Macos – osx: selectively zip large number of files: -@ option OK

bashcommand linemacoszip

I need to make a zip file archiving ~100k files from a directory containing ~500k files. I get "argument list too long" errors when I try the obvious commands:

zip *pattern*.txt                        # fails
zip `find . -name "*pattern*.txt"`       # fails

One approach is to use the -@ option to feed a list of files in via stdin:

find . -name "*pattern*.txt" | zip -@

However, the zip man page says:

If a file list is specified as -@ [Not on MacOS], zip takes the list of input files from standard input instead of from the command line.

It's the "Not on MacOS" that is bugging me. I went ahead and tried the -@ option, and it seems to work; but I'm feeling nervous about whether it's really doing the right job (archiving all the files, intact).

Here are my questions:

  1. Why would -@ not be OK on MacOS?
  2. Are there some versions of MacOS/bash/zip where this warning is true, and others where it is not? Is this an obsolete warning, and if so, where is the dividing line?
  3. What would be a viable approach for this problem without using -@?

Note that the solution given here zip: Argument list too long (80.000 files in overall) will not work; I need to be archiving some, not all, of the files in the directory.

I'm running Mac OS 10.7.5. Here is some version info:

$ bash --version
GNU bash, version 3.2.48(1)-release (x86_64-apple-darwin11)
$ zip --version
This is Zip 3.0 (July 5th 2008), by Info-ZIP.
Compiled with gcc 4.2.1 (Based on Apple Inc. build 5658) (LLVM build 2335.15.00) for Unix (Mac OS X) on Jun 24 2011.

Best Answer

First of all,

zip `find . -name "*pattern*.txt"`

is never a good idea. Filenames can contain spaces, newlines character, parts that could interpreted as switches and whatnot.
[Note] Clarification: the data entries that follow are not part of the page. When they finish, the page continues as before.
import Summits.MatrixMultiplication.OmegaCensus.SmallFormats.MatMul22nLShapeKill
import Summits.MatrixMultiplication.OmegaCensus.SmallFormats.MatMul22nF3LineLemmas
import HarnessLib

/-!
# ω-census family (a): an ADMISSIBLE (row pair, column pair) kills an L-shape — the glue between the κ/λ-line structures and the L-shape deflation (`𝔽₃`)

Cell `pub-omega` (unit `pub-omega-tensor`, gen 40), topic `Summits/MatrixMultiplication/OmegaCensus` (sub-folder
`SmallFormats`). Framing (verbatim): lottery ticket; floor = certified bounds/negative ranges. HONEST FRAMING: M1-LEAN-BLUEPRINT F3a (memo DEFLATION-g40 §3).
Inputs: the line structure of a row `v` (`AllOnesRowTypes.row_structure`: cheap vectors `c`, terms `t j` by column, line map `L`, null-line facts, shapes) and
of a column `μ` (`AllOnesColTypes.col_structure`: `b μ`, terms `s i` by row, line map `L'`), a coincident pair `L a = L bb` of the row with `μ` outside it and
`L μ ≠ L a`, a coincident pair `L' a' = L' bb'` of the column with `L' v ≠ L' a'` (so `v` is outside it). Output (`AdmissiblePairKill.exists_deflation`): the
kill vector `c⋆ = ∑ rep(L a)_l • c l` and kill covector `n⋆ = ∑ rep(L' a')_l • b μ l` are admissible (`n⋆ · c⋆ ≠ 0`, by `LShapeKill.pairing_ne_zero_of_lines`),
so `LShapeKill.exists_deflation` removes the L-shape `{t μ, t j₄, s v₄}` (`j₄`, `v₄` = the remaining column / row). Nothing here is a bound on `ω`.
-/

namespace Summit.MatrixMultiplication.OmegaCensus.SmallFormats

open Finset Module Matrix
open Literature.Computability.AlgebraicComplexity

namespace AdmissiblePairKill

variable {n : ℕ} {ι : Type*} [Fintype ι]

/-- Distinct representatives are not parallel. -/
theorem cross_rep_rep_ne_zero (i j : Fin 4) (hij : i ≠ j) :
    (![![1, 0], ![0, 1], ![1, 1], ![1, 2]] : Fin 4 → Fin 2 → ZMod 3) i 0 * (![![1, 0], ![0, 1], ![1, 1], ![1, 2]] : Fin 4 → Fin 2 → ZMod 3) j 1 - (![![1, 0], ![0, 1], ![1, 1], ![1, 2]] : Fin 4 → Fin 2 → ZMod 3) i 1 * (![![1, 0], ![0, 1], ![1, 1], ![1, 2]] : Fin 4 → Fin 2 → ZMod 3) j 0 ≠ 0 := by
  revert i j; decide

/-- Representatives are non-zero. -/
theorem rep_ne_zero (i : Fin 4) : (![![1, 0], ![0, 1], ![1, 1], ![1, 2]] : Fin 4 → Fin 2 → ZMod 3) i ≠ 0 := by
  revert i; decide

/-- **Admissible pair ⇒ L-shape kill.** -/
theorem exists_deflation [DecidableEq ι] (β : BilinComp (mulBilin (ZMod 3) 2 2 (n + 1)) ι) (v μ : Fin 4)
    (c : Fin 2 → (Fin (n + 1) → ZMod 3)) (bμ : Fin 2 → (Fin (n + 1) → ZMod 3)) (t s : Fin 4 → ι) (L L' : Fin 4 → Fin 4)
    -- row v against column μ: null line of the Gram block and its maximality
    (hL2 : ∀ x : Fin 2 → ZMod 3, (∀ m, (∑ l, x l • c l) ⬝ᵥ bμ m = 0) → x 0 * (![![1, 0], ![0, 1], ![1, 1], ![1, 2]] : Fin 4 → Fin 2 → ZMod 3) (L μ) 1 - x 1 * (![![1, 0], ![0, 1], ![1, 1], ![1, 2]] : Fin 4 → Fin 2 → ZMod 3) (L μ) 0 = 0)
    (hshape : ∀ a bb j, a ≠ bb → L a = L bb → j ≠ a → j ≠ bb →
      ∃ η : Fin 2 → ZMod 3, ∀ q : Fin 2, (fun jj => β.g (t j) (Matrix.single q jj (1 : ZMod 3))) = η q • ∑ l, (![![1, 0], ![0, 1], ![1, 1], ![1, 2]] : Fin 4 → Fin 2 → ZMod 3) (L a) l • c l)
    -- column μ against row v
    (hL'1 : ∀ m, (∑ l, (![![1, 0], ![0, 1], ![1, 1], ![1, 2]] : Fin 4 → Fin 2 → ZMod 3) (L' v) l • bμ l) ⬝ᵥ c m = 0)
    (hshape' : ∀ a bb i, a ≠ bb → L' a = L' bb → i ≠ a → i ≠ bb →
      ∃ ω : Fin 2 → ZMod 3, ∀ q : Fin 2, β.w (s i) q = ω q • ∑ l, (![![1, 0], ![0, 1], ![1, 1], ![1, 2]] : Fin 4 → Fin 2 → ZMod 3) (L' a) l • bμ l)
    -- the two pairs
    (a bb j₄ : Fin 4) (hab : a ≠ bb) (hLab : L a = L bb) (hμa : μ ≠ a) (hμb : μ ≠ bb) (hLμ : L μ ≠ L a) (hj₄a : j₄ ≠ a) (hj₄b : j₄ ≠ bb)
    (a' bb' v₄ : Fin 4) (hab' : a' ≠ bb') (hLab' : L' a' = L' bb') (hL'v : L' v ≠ L' a') (hv₄a : v₄ ≠ a') (hv₄b : v₄ ≠ bb') :
    ∃ (β' : BilinComp (mulBilin (ZMod 3) 2 2 n) (Fin (Fintype.card ι - ({t μ, t j₄, s v₄} : Finset ι).card)))
      (e : Fin (Fintype.card ι - ({t μ, t j₄, s v₄} : Finset ι).card) → ι),
      Function.Injective e ∧ (∀ x, e x ∉ ({t μ, t j₄, s v₄} : Finset ι)) ∧ ∀ x, β'.f x = β.f (e x) := by
  classical
  set rep : Fin 4 → Fin 2 → ZMod 3 := (![![1, 0], ![0, 1], ![1, 1], ![1, 2]] : Fin 4 → Fin 2 → ZMod 3) with hrep
  set cstar : Fin (n + 1) → ZMod 3 := ∑ l, rep (L a) l • c l with hcstar
  set nstar : Fin (n + 1) → ZMod 3 := ∑ l, rep (L' a') l • bμ l with hnstar
  set P : Matrix (Fin 2) (Fin 2) (ZMod 3) := Matrix.of fun l m => c l ⬝ᵥ bμ m with hP
  -- admissibility
  have hx : Matrix.vecMul (rep (L a)) P ≠ 0 := by
    intro h0
    apply hLμ
    have hc : (rep (L a)) 0 * rep (L μ) 1 - (rep (L a)) 1 * rep (L μ) 0 = 0 := by
      refine hL2 (rep (L a)) fun m => ?_
      rw [GramNondeg.combo_dotProduct_eq_vecMul, h0, Pi.zero_apply]
    by_contra hne
    exact cross_rep_rep_ne_zero (L a) (L μ) (Ne.symm hne) (by rw [hrep] at hc; exact hc)
  have hyv : Matrix.mulVec P (rep (L' v)) = 0 := by
    funext l
    rw [Pi.zero_apply, ← GramNondeg.dotProduct_combo_eq_mulVec, dotProduct_comm]
    exact hL'1 l
  have hny : rep (L' a') 0 * rep (L' v) 1 - rep (L' a') 1 * rep (L' v) 0 ≠ 0 :=
    cross_rep_rep_ne_zero (L' a') (L' v) (Ne.symm hL'v)
  have hadm : nstar ⬝ᵥ cstar ≠ 0 := by
    rw [dotProduct_comm, hcstar, hnstar, LShapeKill.combo_dot_combo]
    exact LShapeKill.pairing_ne_zero_of_lines P (rep (L a)) (rep (L' a')) (rep (L' v)) hx hyv (rep_ne_zero (L' v)) hny
  -- the three shapes
  have h₁ := hshape a bb μ hab hLab hμa hμb
  have h₂ := hshape a bb j₄ hab hLab hj₄a hj₄b
  have hs := hshape' a' bb' v₄ hab' hLab' hv₄a hv₄b
  exact LShapeKill.exists_deflation β cstar nstar hadm (t μ) (t j₄) (s v₄) h₁ h₂ hs

end AdmissiblePairKill

end Summit.MatrixMultiplication.OmegaCensus.SmallFormats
To perform an action for every found file, you can use the -exec switch or xargs.

find . -name "*pattern*.txt" -exec zip {} +

will add the files one by one to the zip file. Here, {} symbolizes the currently processed file.

Terminating the -exec argument with a + instead of ; causes find to process several file at once (as many as it can without generating the same errors you're getting), which should be considerably faster for a large number of files.

find . -name "*pattern*.txt" -print0 | xargs -0 zip

does essentially the same. xargs processes several files at once by default.

The -print0 switch to find and -0 switch to xargs make them use null characters as file separators to deal properly with strange filenames.

I don't know why the -@ isn't recommended for Mac OS1, but find ... | zip -@ will not handle strange filenames (specifically, filenames containing newline characters) properly. This is true regardless of the operating system.

1 I'm guessing this applies only to Mac OS up to version 9.x, since Mac OS used carriage returns as newline characters, while zip -@ expects linefeeds.